-- Exercise instructions --
Among the lines below, take the one holding "theorem algebraMap_re_mem (a", the one holding "exact I.mul_mem_right _ _ (I.mul_mem_left _ _ hx)", and all lines between them. Set them down exactly.

-- Given entries --
☆ ☆ ☆ ☆

import Mathlib.Algebra.QuaternionBasis
import Mathlib.LinearAlgebra.Matrix.NonsingularInverse
import Mathlib.LinearAlgebra.FiniteDimensional.Lemmas
import Literature.NumberTheory.Automorphic.QuaternionAlgebraAdelic
import HarnessLib

/-!
# Splitting of `ℍ[K,a,b]` at the places of a number field; the classification (existence half)
# reduced to the quadratic norm theorem

Sibling proof file of `Literature.NumberTheory.Automorphic.QuaternionAlgebraAdelic` (namespace
`Literature.Automorphic`), all declarations fully proved. It carries out every step of the proof of the
existence half of the classification of quaternion algebras over a number field `K`
(`exists_isQuaternionAlgebra_of_even`; Vignéras, LNM 800, Ch. III §3 Thm. 3.1) *except* the one
class-field-theoretic input, which enters as an explicit hypothesis:

* `QuaternionAlgebra.isQuaternionAlgebra_holds` : **discharge** of the named fact
  `QuaternionAlgebra.isQuaternionAlgebra` — Mathlib's `ℍ[K,a,b]` (`a b ≠ 0`, `2 ≠ 0`) is central
  (`QuaternionAlgebra.isCentral`), simple (`QuaternionAlgebra.isSimpleRing`, averaging over
  conjugation by `1, i, j, k`) and four-dimensional (Vignéras I §1, p. 2). (This discharge lived
  in `QuaternionAlgebraAdelicProofs.lean` until that file was re-purposed for Fujisaki's lemma,
  p5202; it is restored here under the same names.)
* `QuaternionAlgebra.nonempty_baseChange_algEquiv`,
  `ScalarExtension.nonempty_algEquiv_quaternionAlgebra` : base change
  `F ⊗[K] ℍ[K,a,b] ≃ₐ[F] ℍ[F,a,b]` (Vignéras I §2, the algebra `H_F`), built from Mathlib's universal
  property `QuaternionAlgebra.lift` and `Algebra.TensorProduct.lift`;
* `QuaternionAlgebra.nonempty_algEquiv_matrix_iff` : for a field `F` with `2 ≠ 0` and `a b ≠ 0`,
  `ℍ[F,a,b] ≃ₐ[F] M₂(F)` iff `b = x² - a y²` is solvable in `F`, i.e. iff `b` is a norm from
  `F(√a)` (or `a` is a square) — Vignéras I §2 Cor. 2.4 (caractérisation des algèbres de
  matrices): `⇐` by an explicit quaternionic basis of `M₂(F)` and simplicity of `ℍ[F,a,b]`
  (`QuaternionAlgebra.isSimpleRing`), `⇒` because the preimage of the matrix unit `E₁₁` is a
  non-zero element of reduced norm `x² - a y² - b z² + a b w² = 0`;
* `isSplitAt_quaternionAlgebra_iff`, `isSplitAtInfinite_quaternionAlgebra_iff` : hence `ℍ[K,a,b]`
  is split at a place `v` of `K` iff `b = x² - a y²` is solvable in `K_v`;
* `exists_valuation_eq_exp_neg_one_and_embedding_neg` : for a finite set `S` of finite places there
  is `a ∈ K×` with `v(a) = 1` for `v ∈ S` (Chinese remainder theorem in `𝓞 K`) and `σ_w(a) < 0` at
  every real place `w`; such an `a` is a non-square in `K_v` (`v ∈ S`) and in `K_w` (`w` real):
  `not_isSquare_adicCompletion_of_valuation_eq_exp_neg_one`,
  `not_isSquare_completion_of_embedding_neg` (so `K(√a)` is a field locally at `S` and at the real
  places; Vignéras III §3 Lemme 3.6 in the special form needed here);
* `exists_isQuaternionAlgebra_of_even_of_exists_isLocalNorm` : **assembly** — assuming the
  consequence of the norm index theorem `[K_A^× : K^× n(L_A^×)] = 2` used by Vignéras in the proofs
  of III Thm. 3.8 and Propriété III (for `L = K(√a)` and an even set `S ∪ T` of places at which
  `a` is not a square there is `θ ∈ K×` that is a local norm from `K_v(√a)`, i.e. of the form
  `x² - a y²` over `K_v`, exactly at the places outside `S ∪ T`), the algebra `ℍ[K,a,θ]` is a
  quaternion algebra (`QuaternionAlgebra.isQuaternionAlgebra_holds`) ramified exactly at `S ∪ T`.
  In Hilbert-symbol form the hypothesis is the named fact
  `Literature.NumberTheory.QuadraticForms.exists_hilbertSymbol_eq_neg_one_iff` (O'Meara 71:19 with 71:19a) of
  `Literature/NumberTheory/QuadraticForms/HilbertSymbolPrescribed.lean`; the sibling file
  `QuaternionAlgebraExistence.lean` translates (`(a, b)_v = 1` iff `x² - a y² = b` is solvable in
  `K_v`: `Literature.NumberTheory.QuadraticForms.exists_sq_sub_mul_sq_iff_hilbertSymbol_eq_one`) and derives
  `exists_isQuaternionAlgebra_of_even K` from that fact; discharging the fact discharges
  `exists_isQuaternionAlgebra_of_even`. That fact in turn is reduced
  (`QuadraticForms/HilbertSymbolPrescribedProofs.lean`, O'Meara's proof of 71:19) to the norm
  index theorem `Literature.NumberTheory.QuadraticForms.normIdeles_index_eq_two` (O'Meara 65:21 = Vignéras III Thm. 3.7) and the
  local fact `Literature.NumberTheory.QuadraticForms.adicCompletion_exists_hilbertSymbol_eq_neg_one` (O'Meara 63:13) of
  `QuadraticForms/QuadraticNormIndex.lean`, together with Hilbert reciprocity
  (`Literature.NumberTheory.QuadraticForms.hilbertReciprocity`, O'Meara 71:18).

Design: everything here is a `theorem` (equivalences of algebras are asserted as `Nonempty`, which
is all that `IsSplitAt`/`IsSplitAtInfinite` consume), so that the file is kernel-checked only.

## References

* M.-F. Vignéras, *Arithmétique des algèbres de quaternions*, LNM 800 (1980): Ch. I §1 Lemme 1.1,
  §2 Cor. 2.4; Ch. III §3 Thm. 3.1, Lemme 3.6, Thm. 3.7, Thm. 3.8.
-/

noncomputable section

open scoped TensorProduct Quaternion
open NumberField IsDedekindDomain

namespace Literature.NumberTheory.Automorphic

/-! ### `ℍ[K,a,b]` is a quaternion algebra: discharge of `QuaternionAlgebra.isQuaternionAlgebra` -/

section IsQuaternionAlgebraHolds

variable {K : Type*} [Field K]

namespace QuaternionAlgebra

/-- Averaging over conjugation by `1, i, j, k` in `ℍ[K,a,b]` kills the pure part:
`ab·x + b·(i x i) + a·(j x j) - k x k = 4ab·x₀` (the trace form of Vignéras I §1). [folklore] -/
theorem conj_sum_eq (a b : K) (x : ℍ[K,a,b]) :
    (a * b) • x + b • ((⟨0, 1, 0, 0⟩ : ℍ[K,a,b]) * x * ⟨0, 1, 0, 0⟩)
      + a • ((⟨0, 0, 1, 0⟩ : ℍ[K,a,b]) * x * ⟨0, 0, 1, 0⟩)
      - (⟨0, 0, 0, 1⟩ : ℍ[K,a,b]) * x * ⟨0, 0, 0, 1⟩
      = algebraMap K ℍ[K,a,b] (4 * a * b * x.re) := by
  rw [_root_.QuaternionAlgebra.algebraMap_eq]
  ext <;> simp <;> ring

/-- Every two-sided ideal of `ℍ[K,a,b]` contains `4ab·re(x)` together with `x`. [folklore] -/
theorem algebraMap_re_mem (a b : K) (I : TwoSidedIdeal ℍ[K,a,b]) {x : ℍ[K,a,b]} (hx : x ∈ I) :
    algebraMap K ℍ[K,a,b] (4 * a * b * x.re) ∈ I := by
  rw [← conj_sum_eq]
  refine I.sub_mem (I.add_mem (I.add_mem ?_ ?_) ?_) ?_
  · rw [Algebra.smul_def]; exact I.mul_mem_left _ _ hx
  · rw [Algebra.smul_def]
    exact I.mul_mem_left _ _ (I.mul_mem_right _ _ (I.mul_mem_left _ _ hx))
  · rw [Algebra.smul_def]
    exact I.mul_mem_left _ _ (I.mul_mem_right _ _ (I.mul_mem_left _ _ hx))
  · exact I.mul_mem_right _ _ (I.mul_mem_left _ _ hx)

/-- `ℍ[K,a,b]` is a simple ring when `char K ≠ 2` and `a b ≠ 0` (Vignéras I §1, p. 2: "on peut
vérifier facilement que H/K est une algèbre centrale simple"): a non-zero two-sided ideal contains
an element with non-zero real part (one of `x, ix, jx, kx`), hence the scalar `4ab·re ≠ 0`.
[cite: VignerasLNM800, Ch. I §1 p. 2] -/
theorem isSimpleRing [NeZero (2 : K)] {a b : K} (ha : a ≠ 0) (hb : b ≠ 0) :
    IsSimpleRing ℍ[K,a,b] := by
  refine .of_eq_bot_or_eq_top fun I ↦ ?_
  rw [or_iff_not_imp_left, ← I.one_mem_iff]
  intro H
  obtain ⟨x, hxI, hx0⟩ := SetLike.exists_of_lt (bot_lt_iff_ne_bot.mpr H : ⊥ < I)
  have hx0 : x ≠ 0 := hx0
  have h4ab : (4 : K) * a * b ≠ 0 := by
    have h4 : (4 : K) = 2 * 2 := by norm_num
    rw [h4]
    exact mul_ne_zero (mul_ne_zero (mul_ne_zero two_ne_zero two_ne_zero) ha) hb
  suffices ∃ y ∈ I, y.re ≠ 0 by
    obtain ⟨y, hyI, hy⟩ := this
    have hmem := algebraMap_re_mem a b I hyI
    have hne : 4 * a * b * y.re ≠ 0 := mul_ne_zero h4ab hy
    have := I.mul_mem_left (algebraMap K _ (4 * a * b * y.re)⁻¹) _ hmem
    rwa [← map_mul, inv_mul_cancel₀ hne, map_one] at this
  by_cases h0 : x.re ≠ 0
  · exact ⟨x, hxI, h0⟩
  by_cases h1 : x.imI ≠ 0
  · refine ⟨⟨0, 1, 0, 0⟩ * x, I.mul_mem_left _ _ hxI, ?_⟩
    simpa using mul_ne_zero ha h1
  by_cases h2 : x.imJ ≠ 0
  · refine ⟨⟨0, 0, 1, 0⟩ * x, I.mul_mem_left _ _ hxI, ?_⟩
    simpa using mul_ne_zero hb h2
  by_cases h3 : x.imK ≠ 0
  · refine ⟨⟨0, 0, 0, 1⟩ * x, I.mul_mem_left _ _ hxI, ?_⟩
    simpa [mul_assoc] using mul_ne_zero ha (mul_ne_zero hb h3)
  push Not at h0 h1 h2 h3
  exact absurd (_root_.QuaternionAlgebra.ext h0 h1 h2 h3) hx0

/-- `ℍ[K,a,b]` is central over `K` when `char K ≠ 2` and `a ≠ 0` (Vignéras I §1, p. 2):
commutation with `i` and `j` forces the pure part of a central element to vanish.
[cite: VignerasLNM800, Ch. I §1 p. 2] -/
theorem isCentral [NeZero (2 : K)] {a : K} (b : K) (ha : a ≠ 0) :
    Algebra.IsCentral K ℍ[K,a,b] := by
  refine ⟨fun x hx ↦ ?_⟩
  rw [Subalgebra.mem_center_iff] at hx
  rw [Algebra.mem_bot]
  have hi := hx ⟨0, 1, 0, 0⟩
  have hj := hx ⟨0, 0, 1, 0⟩
  simp [_root_.QuaternionAlgebra.ext_iff] at hi hj
  have h1 : x.imI = 0 := by
    have : (2 : K) * x.imI = 0 := by linear_combination -hj.2
    exact (mul_eq_zero.mp this).resolve_left two_ne_zero
  have h2 : x.imJ = 0 := by
    have : (2 : K) * x.imJ = 0 := by linear_combination hi.2
    exact (mul_eq_zero.mp this).resolve_left two_ne_zero
  have h3 : x.imK = 0 := by
    have : (2 : K) * a * x.imK = 0 := by linear_combination hi.1
    exact (mul_eq_zero.mp this).resolve_left (mul_ne_zero two_ne_zero ha)
  refine ⟨x.re, ?_⟩
  rw [_root_.QuaternionAlgebra.algebraMap_eq]
  ext <;> simp [h1, h2, h3]

end QuaternionAlgebra

/-- **Discharge** of `QuaternionAlgebra.isQuaternionAlgebra`: Mathlib's `ℍ[K,a,b]` with `a b ≠ 0`
over a field with `2 ≠ 0` is a quaternion algebra — central (`QuaternionAlgebra.isCentral`),
simple (`QuaternionAlgebra.isSimpleRing`) and four-dimensional (Mathlib
`QuaternionAlgebra.finrank_eq_four`) (Vignéras I §1, p. 1–2). [cite: VignerasLNM800, Ch. I §1 p. 2] -/
theorem QuaternionAlgebra.isQuaternionAlgebra_holds : QuaternionAlgebra.isQuaternionAlgebra := by
  intro K _ _ a b ha hb
  haveI := QuaternionAlgebra.isCentral (K := K) b ha
  exact { isSimpleRing := QuaternionAlgebra.isSimpleRing ha hb
          finrank_eq_four := _root_.QuaternionAlgebra.finrank_eq_four a 0 b }

end IsQuaternionAlgebraHolds

/-! ### Base change of `ℍ[K,a,b]` -/

section BaseChange

variable (K F : Type*) [Field K] [CommRing F] [Algebra K F] (a b : K)

/-- **Base change of quaternion algebras**: for a commutative `K`-algebra `F`,
`F ⊗[K] ℍ[K,a,b] ≃ₐ[F] ℍ[F,a,b]` (the algebra `H_F` of Vignéras I §2). The equivalence sends
`f ⊗ q` to `f · q`; it is assembled from the quaternionic basis `1 ⊗ i, 1 ⊗ j` of the tensor
product (Mathlib `QuaternionAlgebra.Basis.liftHom`) and from `Algebra.TensorProduct.lift` of the
coefficient extension `ℍ[K,a,b] →ₐ[K] ℍ[F,a,b]`. [cite: VignerasLNM800, Ch. I §2 (l'algèbre H_F)] -/
theorem QuaternionAlgebra.nonempty_baseChange_algEquiv :
    Nonempty (F ⊗[K] ℍ[K,a,b] ≃ₐ[F] ℍ[F, algebraMap K F a, algebraMap K F b]) := by
  -- the structure map `K → ℍ[F,a,b]` is `s ↦ (s, 0, 0, 0)` (definitional)
  have hmap : ∀ s : K,
      algebraMap K ℍ[F, algebraMap K F a, algebraMap K F b] s = ⟨algebraMap K F s, 0, 0, 0⟩ :=
    fun _ ↦ rfl
  -- the standard quaternionic basis of `ℍ[F,a,b]` over `K`: its lift is the coefficient extension
  let qK : _root_.QuaternionAlgebra.Basis (R := K) ℍ[F, algebraMap K F a, algebraMap K F b] a 0 b :=
    { i := ⟨0, 1, 0, 0⟩, j := ⟨0, 0, 1, 0⟩, k := ⟨0, 0, 0, 1⟩
      i_mul_i := by ext <;> simp [Algebra.smul_def, hmap]
      j_mul_j := by ext <;> simp [Algebra.smul_def, hmap]
      i_mul_j := by ext <;> simp
      j_mul_i := by ext <;> simp }
  -- the quaternionic basis `1 ⊗ i, 1 ⊗ j, 1 ⊗ k` of `F ⊗ ℍ[K,a,b]` over `F`
  let qF : _root_.QuaternionAlgebra.Basis (R := F) (F ⊗[K] ℍ[K,a,b]) (algebraMap K F a) 0
      (algebraMap K F b) :=
    { i := 1 ⊗ₜ ⟨0, 1, 0, 0⟩, j := 1 ⊗ₜ ⟨0, 0, 1, 0⟩, k := 1 ⊗ₜ ⟨0, 0, 0, 1⟩
      i_mul_i := by
        rw [Algebra.TensorProduct.tmul_mul_tmul, one_mul, zero_smul, add_zero, algebraMap_smul,
          Algebra.TensorProduct.one_def, ← TensorProduct.tmul_smul]
        congr 1
        ext <;> simp [Algebra.smul_def]
      j_mul_j := by
        rw [Algebra.TensorProduct.tmul_mul_tmul, one_mul, algebraMap_smul,
          Algebra.TensorProduct.one_def, ← TensorProduct.tmul_smul]
        congr 1
        ext <;> simp [Algebra.smul_def]
      i_mul_j := by
        rw [Algebra.TensorProduct.tmul_mul_tmul, one_mul]
        congr 1
        ext <;> simp
      j_mul_i := by
        rw [Algebra.TensorProduct.tmul_mul_tmul, one_mul, zero_smul, zero_sub,
          ← TensorProduct.tmul_neg]
        congr 1
        ext <;> simp }
  have hqK : ∀ q : ℍ[K,a,b], qK.liftHom q =
      ⟨algebraMap K F q.re, algebraMap K F q.imI, algebraMap K F q.imJ, algebraMap K F q.imK⟩ := by
    intro q
    simp only [QuaternionAlgebra.Basis.liftHom_apply, QuaternionAlgebra.Basis.lift, qK]
    ext <;> simp [hmap, Algebra.smul_def]
  let fwd : F ⊗[K] ℍ[K,a,b] →ₐ[F] ℍ[F, algebraMap K F a, algebraMap K F b] :=
    Algebra.TensorProduct.lift (Algebra.ofId F _) qK.liftHom
      (fun x _ ↦ _root_.QuaternionAlgebra.coe_commute x _)
  refine ⟨AlgEquiv.ofAlgHom fwd qF.liftHom ?_ ?_⟩
  · apply _root_.QuaternionAlgebra.lift.symm.injective
    ext1 <;> simp [fwd, qF, hqK, QuaternionAlgebra.Basis.lift, Algebra.ofId_apply]
  · ext
    · simp [fwd, qF, hqK, QuaternionAlgebra.Basis.lift, Algebra.ofId_apply]
    · simp [fwd, qF, hqK, QuaternionAlgebra.Basis.lift, Algebra.ofId_apply]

☆ ☆ ☆ ☆

-- Problem solution --
theorem algebraMap_re_mem (a b : K) (I : TwoSidedIdeal ℍ[K,a,b]) {x : ℍ[K,a,b]} (hx : x ∈ I) :
    algebraMap K ℍ[K,a,b] (4 * a * b * x.re) ∈ I := by
  rw [← conj_sum_eq]
  refine I.sub_mem (I.add_mem (I.add_mem ?_ ?_) ?_) ?_
  · rw [Algebra.smul_def]; exact I.mul_mem_left _ _ hx
  · rw [Algebra.smul_def]
    exact I.mul_mem_left _ _ (I.mul_mem_right _ _ (I.mul_mem_left _ _ hx))
  · rw [Algebra.smul_def]
    exact I.mul_mem_left _ _ (I.mul_mem_right _ _ (I.mul_mem_left _ _ hx))
  · exact I.mul_mem_right _ _ (I.mul_mem_left _ _ hx)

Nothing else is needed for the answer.